[Dataset entries]
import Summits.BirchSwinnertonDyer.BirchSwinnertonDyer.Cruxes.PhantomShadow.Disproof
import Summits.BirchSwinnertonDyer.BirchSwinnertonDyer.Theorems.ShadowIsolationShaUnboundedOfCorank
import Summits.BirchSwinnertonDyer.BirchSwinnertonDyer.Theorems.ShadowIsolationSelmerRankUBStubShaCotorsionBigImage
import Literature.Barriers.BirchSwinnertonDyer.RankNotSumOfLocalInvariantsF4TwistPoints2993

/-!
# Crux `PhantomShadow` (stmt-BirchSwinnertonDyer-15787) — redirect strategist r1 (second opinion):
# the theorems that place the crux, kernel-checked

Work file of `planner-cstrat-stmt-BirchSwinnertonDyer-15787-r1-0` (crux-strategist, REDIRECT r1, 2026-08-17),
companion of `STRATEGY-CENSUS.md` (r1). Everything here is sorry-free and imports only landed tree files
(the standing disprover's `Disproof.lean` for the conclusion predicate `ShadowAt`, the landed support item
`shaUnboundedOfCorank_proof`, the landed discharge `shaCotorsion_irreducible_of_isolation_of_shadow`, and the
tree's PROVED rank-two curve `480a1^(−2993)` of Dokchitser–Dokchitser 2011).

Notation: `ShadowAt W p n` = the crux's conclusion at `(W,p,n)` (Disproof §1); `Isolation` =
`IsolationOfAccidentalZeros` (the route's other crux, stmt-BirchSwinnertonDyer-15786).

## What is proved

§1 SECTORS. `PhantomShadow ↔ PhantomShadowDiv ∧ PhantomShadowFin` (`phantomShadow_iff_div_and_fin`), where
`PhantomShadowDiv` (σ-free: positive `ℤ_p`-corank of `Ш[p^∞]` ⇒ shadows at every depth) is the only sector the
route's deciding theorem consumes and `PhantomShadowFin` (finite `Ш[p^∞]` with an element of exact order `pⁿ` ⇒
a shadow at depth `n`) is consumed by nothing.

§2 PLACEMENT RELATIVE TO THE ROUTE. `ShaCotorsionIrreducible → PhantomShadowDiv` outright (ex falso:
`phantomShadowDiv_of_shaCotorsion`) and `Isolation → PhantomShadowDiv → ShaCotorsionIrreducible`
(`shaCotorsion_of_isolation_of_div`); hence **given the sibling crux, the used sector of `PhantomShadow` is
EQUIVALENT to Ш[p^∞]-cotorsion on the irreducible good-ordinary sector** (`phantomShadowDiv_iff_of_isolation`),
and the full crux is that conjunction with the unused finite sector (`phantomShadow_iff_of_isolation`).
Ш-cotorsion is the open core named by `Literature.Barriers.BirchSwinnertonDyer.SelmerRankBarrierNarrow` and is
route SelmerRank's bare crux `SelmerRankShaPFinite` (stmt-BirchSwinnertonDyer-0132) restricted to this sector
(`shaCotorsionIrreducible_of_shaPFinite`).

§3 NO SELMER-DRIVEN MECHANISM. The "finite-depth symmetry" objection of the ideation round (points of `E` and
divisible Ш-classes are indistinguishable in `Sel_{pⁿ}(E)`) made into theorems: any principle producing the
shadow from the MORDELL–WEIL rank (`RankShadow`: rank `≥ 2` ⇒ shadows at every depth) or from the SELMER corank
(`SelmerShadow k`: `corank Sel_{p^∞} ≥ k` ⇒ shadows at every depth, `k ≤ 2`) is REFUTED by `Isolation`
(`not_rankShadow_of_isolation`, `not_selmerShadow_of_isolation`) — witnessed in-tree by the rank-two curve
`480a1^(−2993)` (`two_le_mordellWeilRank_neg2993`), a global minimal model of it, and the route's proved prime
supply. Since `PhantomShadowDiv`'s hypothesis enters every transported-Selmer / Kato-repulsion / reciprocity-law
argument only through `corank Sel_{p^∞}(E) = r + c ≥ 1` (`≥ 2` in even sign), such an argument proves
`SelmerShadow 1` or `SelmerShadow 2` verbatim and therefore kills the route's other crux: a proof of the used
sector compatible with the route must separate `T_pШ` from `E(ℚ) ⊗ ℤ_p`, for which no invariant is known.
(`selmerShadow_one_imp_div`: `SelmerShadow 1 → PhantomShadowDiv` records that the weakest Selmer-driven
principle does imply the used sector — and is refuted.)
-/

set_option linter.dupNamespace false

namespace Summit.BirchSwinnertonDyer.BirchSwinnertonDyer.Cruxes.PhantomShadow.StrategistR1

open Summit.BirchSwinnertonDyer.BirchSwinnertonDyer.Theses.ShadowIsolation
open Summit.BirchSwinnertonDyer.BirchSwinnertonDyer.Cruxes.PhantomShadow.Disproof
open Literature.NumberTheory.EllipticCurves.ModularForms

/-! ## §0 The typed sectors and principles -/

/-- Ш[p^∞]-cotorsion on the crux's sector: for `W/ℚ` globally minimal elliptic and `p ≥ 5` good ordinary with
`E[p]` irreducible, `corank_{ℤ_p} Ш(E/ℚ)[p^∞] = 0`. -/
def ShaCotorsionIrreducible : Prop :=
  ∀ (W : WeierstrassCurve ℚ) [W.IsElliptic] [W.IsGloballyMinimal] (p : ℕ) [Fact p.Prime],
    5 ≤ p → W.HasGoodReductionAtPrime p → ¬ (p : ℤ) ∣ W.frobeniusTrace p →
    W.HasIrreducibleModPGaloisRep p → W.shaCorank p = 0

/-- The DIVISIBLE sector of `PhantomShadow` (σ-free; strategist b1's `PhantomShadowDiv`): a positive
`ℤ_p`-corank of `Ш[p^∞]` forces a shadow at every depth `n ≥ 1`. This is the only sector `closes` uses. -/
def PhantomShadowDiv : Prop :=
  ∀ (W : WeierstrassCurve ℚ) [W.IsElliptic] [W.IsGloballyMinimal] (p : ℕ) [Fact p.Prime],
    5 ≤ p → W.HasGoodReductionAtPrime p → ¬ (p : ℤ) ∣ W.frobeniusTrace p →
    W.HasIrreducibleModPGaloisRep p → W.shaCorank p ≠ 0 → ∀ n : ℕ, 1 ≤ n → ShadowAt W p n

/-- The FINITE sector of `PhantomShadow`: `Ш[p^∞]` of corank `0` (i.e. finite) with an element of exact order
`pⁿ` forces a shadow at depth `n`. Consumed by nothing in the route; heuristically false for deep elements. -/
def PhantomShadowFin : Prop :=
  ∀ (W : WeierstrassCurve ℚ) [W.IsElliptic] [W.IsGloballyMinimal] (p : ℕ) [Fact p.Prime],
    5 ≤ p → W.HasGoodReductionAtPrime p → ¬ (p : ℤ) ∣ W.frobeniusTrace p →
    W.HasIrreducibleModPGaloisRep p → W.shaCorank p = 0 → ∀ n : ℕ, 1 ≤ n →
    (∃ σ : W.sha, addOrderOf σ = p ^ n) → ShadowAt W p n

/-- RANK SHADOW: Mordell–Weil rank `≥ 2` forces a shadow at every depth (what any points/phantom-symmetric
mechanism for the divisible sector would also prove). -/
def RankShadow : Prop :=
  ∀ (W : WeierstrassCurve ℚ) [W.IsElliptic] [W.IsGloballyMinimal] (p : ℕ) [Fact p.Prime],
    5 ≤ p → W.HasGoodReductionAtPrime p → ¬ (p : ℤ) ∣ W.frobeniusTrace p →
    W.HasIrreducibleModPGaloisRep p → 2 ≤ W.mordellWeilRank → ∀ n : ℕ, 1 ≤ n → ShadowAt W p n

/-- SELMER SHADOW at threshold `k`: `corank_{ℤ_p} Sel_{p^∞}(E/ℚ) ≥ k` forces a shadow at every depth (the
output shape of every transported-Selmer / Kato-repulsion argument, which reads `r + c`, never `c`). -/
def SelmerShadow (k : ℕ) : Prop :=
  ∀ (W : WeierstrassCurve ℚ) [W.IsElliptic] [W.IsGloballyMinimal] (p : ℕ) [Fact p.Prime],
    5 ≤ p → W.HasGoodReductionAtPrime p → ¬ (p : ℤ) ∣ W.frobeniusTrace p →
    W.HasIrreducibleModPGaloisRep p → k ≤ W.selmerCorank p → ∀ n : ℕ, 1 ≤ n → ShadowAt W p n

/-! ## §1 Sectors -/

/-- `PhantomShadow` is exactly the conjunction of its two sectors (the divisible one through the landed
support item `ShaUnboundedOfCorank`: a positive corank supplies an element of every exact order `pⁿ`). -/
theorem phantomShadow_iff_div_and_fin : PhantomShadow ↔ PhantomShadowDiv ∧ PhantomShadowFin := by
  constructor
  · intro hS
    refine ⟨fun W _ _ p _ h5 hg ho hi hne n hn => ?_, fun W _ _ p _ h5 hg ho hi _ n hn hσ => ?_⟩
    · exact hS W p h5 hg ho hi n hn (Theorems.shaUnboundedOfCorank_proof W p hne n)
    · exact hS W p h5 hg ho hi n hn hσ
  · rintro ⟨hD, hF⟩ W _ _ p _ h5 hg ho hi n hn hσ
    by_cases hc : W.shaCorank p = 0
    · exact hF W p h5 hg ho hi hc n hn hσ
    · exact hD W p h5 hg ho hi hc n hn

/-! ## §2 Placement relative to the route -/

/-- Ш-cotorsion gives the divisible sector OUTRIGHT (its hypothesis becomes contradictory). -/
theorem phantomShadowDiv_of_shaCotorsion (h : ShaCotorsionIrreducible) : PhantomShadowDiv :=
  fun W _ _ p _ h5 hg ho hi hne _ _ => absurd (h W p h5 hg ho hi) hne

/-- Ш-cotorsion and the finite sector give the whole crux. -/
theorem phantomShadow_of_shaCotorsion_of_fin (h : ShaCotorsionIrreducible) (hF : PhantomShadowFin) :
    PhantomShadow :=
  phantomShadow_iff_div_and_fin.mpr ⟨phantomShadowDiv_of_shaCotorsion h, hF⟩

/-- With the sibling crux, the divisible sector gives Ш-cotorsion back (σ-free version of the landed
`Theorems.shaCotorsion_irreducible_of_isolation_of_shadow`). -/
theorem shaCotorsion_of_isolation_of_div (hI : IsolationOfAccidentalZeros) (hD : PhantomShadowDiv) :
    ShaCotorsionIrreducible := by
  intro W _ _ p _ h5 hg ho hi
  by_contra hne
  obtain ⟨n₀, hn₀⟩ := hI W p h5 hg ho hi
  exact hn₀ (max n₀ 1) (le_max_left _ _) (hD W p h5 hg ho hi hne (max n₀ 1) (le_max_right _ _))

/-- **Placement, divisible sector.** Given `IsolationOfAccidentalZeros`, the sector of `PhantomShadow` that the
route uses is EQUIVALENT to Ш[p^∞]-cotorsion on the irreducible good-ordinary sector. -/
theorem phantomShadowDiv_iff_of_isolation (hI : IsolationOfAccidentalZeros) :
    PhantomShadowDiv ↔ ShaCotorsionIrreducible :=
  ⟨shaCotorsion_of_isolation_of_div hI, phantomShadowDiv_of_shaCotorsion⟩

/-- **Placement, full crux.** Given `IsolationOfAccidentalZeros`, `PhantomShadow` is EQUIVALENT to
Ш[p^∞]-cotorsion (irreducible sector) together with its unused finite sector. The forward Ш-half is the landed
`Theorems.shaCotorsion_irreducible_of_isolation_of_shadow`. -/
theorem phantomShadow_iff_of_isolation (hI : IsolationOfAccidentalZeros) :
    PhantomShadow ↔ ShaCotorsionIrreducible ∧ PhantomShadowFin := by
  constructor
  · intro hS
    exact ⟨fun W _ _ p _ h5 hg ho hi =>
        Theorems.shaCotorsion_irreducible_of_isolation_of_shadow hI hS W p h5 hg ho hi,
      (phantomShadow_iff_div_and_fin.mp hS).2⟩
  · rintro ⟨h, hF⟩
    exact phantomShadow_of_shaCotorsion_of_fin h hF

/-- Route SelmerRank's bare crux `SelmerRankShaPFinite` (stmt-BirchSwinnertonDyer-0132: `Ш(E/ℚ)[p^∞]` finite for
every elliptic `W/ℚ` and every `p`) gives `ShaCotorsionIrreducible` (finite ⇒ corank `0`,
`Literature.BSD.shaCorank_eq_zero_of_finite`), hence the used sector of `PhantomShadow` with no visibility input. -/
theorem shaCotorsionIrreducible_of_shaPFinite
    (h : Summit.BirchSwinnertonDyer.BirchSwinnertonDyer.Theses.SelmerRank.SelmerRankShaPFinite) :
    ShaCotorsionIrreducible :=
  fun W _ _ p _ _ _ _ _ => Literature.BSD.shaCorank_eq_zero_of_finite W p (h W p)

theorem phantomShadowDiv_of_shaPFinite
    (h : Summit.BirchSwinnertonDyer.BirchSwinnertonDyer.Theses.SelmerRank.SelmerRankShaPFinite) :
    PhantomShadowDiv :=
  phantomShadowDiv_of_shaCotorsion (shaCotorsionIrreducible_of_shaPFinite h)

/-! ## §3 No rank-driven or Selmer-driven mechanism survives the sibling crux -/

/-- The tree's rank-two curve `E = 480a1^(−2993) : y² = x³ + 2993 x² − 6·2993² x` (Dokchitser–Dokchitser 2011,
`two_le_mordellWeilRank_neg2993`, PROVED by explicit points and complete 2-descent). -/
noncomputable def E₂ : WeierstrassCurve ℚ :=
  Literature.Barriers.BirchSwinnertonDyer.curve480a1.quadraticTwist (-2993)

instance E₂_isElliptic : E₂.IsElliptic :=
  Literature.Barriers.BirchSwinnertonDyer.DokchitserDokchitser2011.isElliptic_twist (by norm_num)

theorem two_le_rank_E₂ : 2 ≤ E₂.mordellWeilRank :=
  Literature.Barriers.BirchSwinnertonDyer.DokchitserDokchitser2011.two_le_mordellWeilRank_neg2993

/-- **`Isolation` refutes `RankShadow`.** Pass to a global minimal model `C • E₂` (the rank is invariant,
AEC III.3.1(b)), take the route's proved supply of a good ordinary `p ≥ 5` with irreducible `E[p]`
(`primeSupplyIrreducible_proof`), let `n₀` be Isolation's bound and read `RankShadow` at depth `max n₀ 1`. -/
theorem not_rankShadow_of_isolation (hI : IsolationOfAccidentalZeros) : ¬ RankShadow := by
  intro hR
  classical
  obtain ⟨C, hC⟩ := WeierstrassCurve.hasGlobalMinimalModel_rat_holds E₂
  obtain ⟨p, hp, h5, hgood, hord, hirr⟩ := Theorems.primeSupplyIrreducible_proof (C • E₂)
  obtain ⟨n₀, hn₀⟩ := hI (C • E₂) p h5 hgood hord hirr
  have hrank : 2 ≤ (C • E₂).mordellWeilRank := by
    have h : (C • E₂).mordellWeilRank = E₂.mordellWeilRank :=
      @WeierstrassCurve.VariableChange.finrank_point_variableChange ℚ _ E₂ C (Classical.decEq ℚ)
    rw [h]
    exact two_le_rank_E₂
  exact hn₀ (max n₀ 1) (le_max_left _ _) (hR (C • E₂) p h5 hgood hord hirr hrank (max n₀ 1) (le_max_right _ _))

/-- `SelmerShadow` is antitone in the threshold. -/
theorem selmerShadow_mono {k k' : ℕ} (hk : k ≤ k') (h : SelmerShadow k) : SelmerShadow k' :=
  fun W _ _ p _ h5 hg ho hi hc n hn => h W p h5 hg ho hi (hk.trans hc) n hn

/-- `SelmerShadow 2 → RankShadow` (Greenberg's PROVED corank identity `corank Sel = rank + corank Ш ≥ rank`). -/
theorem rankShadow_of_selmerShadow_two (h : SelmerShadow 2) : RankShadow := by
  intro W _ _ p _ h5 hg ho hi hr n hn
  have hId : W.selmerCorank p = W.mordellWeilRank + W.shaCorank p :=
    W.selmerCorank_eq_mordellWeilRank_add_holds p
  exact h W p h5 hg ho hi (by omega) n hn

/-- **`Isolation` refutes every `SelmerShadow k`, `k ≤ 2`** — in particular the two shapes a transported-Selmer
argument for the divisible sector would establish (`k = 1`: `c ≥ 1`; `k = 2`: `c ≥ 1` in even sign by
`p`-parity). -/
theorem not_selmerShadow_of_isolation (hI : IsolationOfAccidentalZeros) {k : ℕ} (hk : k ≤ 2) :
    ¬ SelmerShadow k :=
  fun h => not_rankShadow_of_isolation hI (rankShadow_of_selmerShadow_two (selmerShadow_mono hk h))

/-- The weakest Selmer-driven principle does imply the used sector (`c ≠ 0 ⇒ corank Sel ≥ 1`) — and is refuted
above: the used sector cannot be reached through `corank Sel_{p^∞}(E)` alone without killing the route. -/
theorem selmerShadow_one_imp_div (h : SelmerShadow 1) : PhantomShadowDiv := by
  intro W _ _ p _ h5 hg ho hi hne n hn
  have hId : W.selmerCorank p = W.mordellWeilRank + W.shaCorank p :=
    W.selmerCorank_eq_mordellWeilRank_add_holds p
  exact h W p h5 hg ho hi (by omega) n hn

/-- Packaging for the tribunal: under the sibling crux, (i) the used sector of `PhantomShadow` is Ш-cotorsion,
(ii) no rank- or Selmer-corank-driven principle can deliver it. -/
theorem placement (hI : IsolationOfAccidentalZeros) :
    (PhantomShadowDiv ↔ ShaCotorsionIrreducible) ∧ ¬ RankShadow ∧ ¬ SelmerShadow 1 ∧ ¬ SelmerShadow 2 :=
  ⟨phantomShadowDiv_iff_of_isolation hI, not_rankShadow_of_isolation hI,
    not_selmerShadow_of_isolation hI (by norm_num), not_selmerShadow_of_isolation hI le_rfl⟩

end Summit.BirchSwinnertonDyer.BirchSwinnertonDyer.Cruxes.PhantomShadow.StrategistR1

ABOUT THIS EXERCISE: Could you set down, word for word, only the lines above from the line with "exact hn₀ (max n₀ 1) (le_max_left _ _) (hR" to the line with "weakest Selmer-driven principle", including both?

YOUR RESPONSE:
  exact hn₀ (max n₀ 1) (le_max_left _ _) (hR (C • E₂) p h5 hgood hord hirr hrank (max n₀ 1) (le_max_right _ _))

/-- `SelmerShadow` is antitone in the threshold. -/
theorem selmerShadow_mono {k k' : ℕ} (hk : k ≤ k') (h : SelmerShadow k) : SelmerShadow k' :=
  fun W _ _ p _ h5 hg ho hi hc n hn => h W p h5 hg ho hi (hk.trans hc) n hn

/-- `SelmerShadow 2 → RankShadow` (Greenberg's PROVED corank identity `corank Sel = rank + corank Ш ≥ rank`). -/
theorem rankShadow_of_selmerShadow_two (h : SelmerShadow 2) : RankShadow := by
  intro W _ _ p _ h5 hg ho hi hr n hn
  have hId : W.selmerCorank p = W.mordellWeilRank + W.shaCorank p :=
    W.selmerCorank_eq_mordellWeilRank_add_holds p
  exact h W p h5 hg ho hi (by omega) n hn

/-- **`Isolation` refutes every `SelmerShadow k`, `k ≤ 2`** — in particular the two shapes a transported-Selmer
argument for the divisible sector would establish (`k = 1`: `c ≥ 1`; `k = 2`: `c ≥ 1` in even sign by
`p`-parity). -/
theorem not_selmerShadow_of_isolation (hI : IsolationOfAccidentalZeros) {k : ℕ} (hk : k ≤ 2) :
    ¬ SelmerShadow k :=
  fun h => not_rankShadow_of_isolation hI (rankShadow_of_selmerShadow_two (selmerShadow_mono hk h))

/-- The weakest Selmer-driven principle does imply the used sector (`c ≠ 0 ⇒ corank Sel ≥ 1`) — and is refuted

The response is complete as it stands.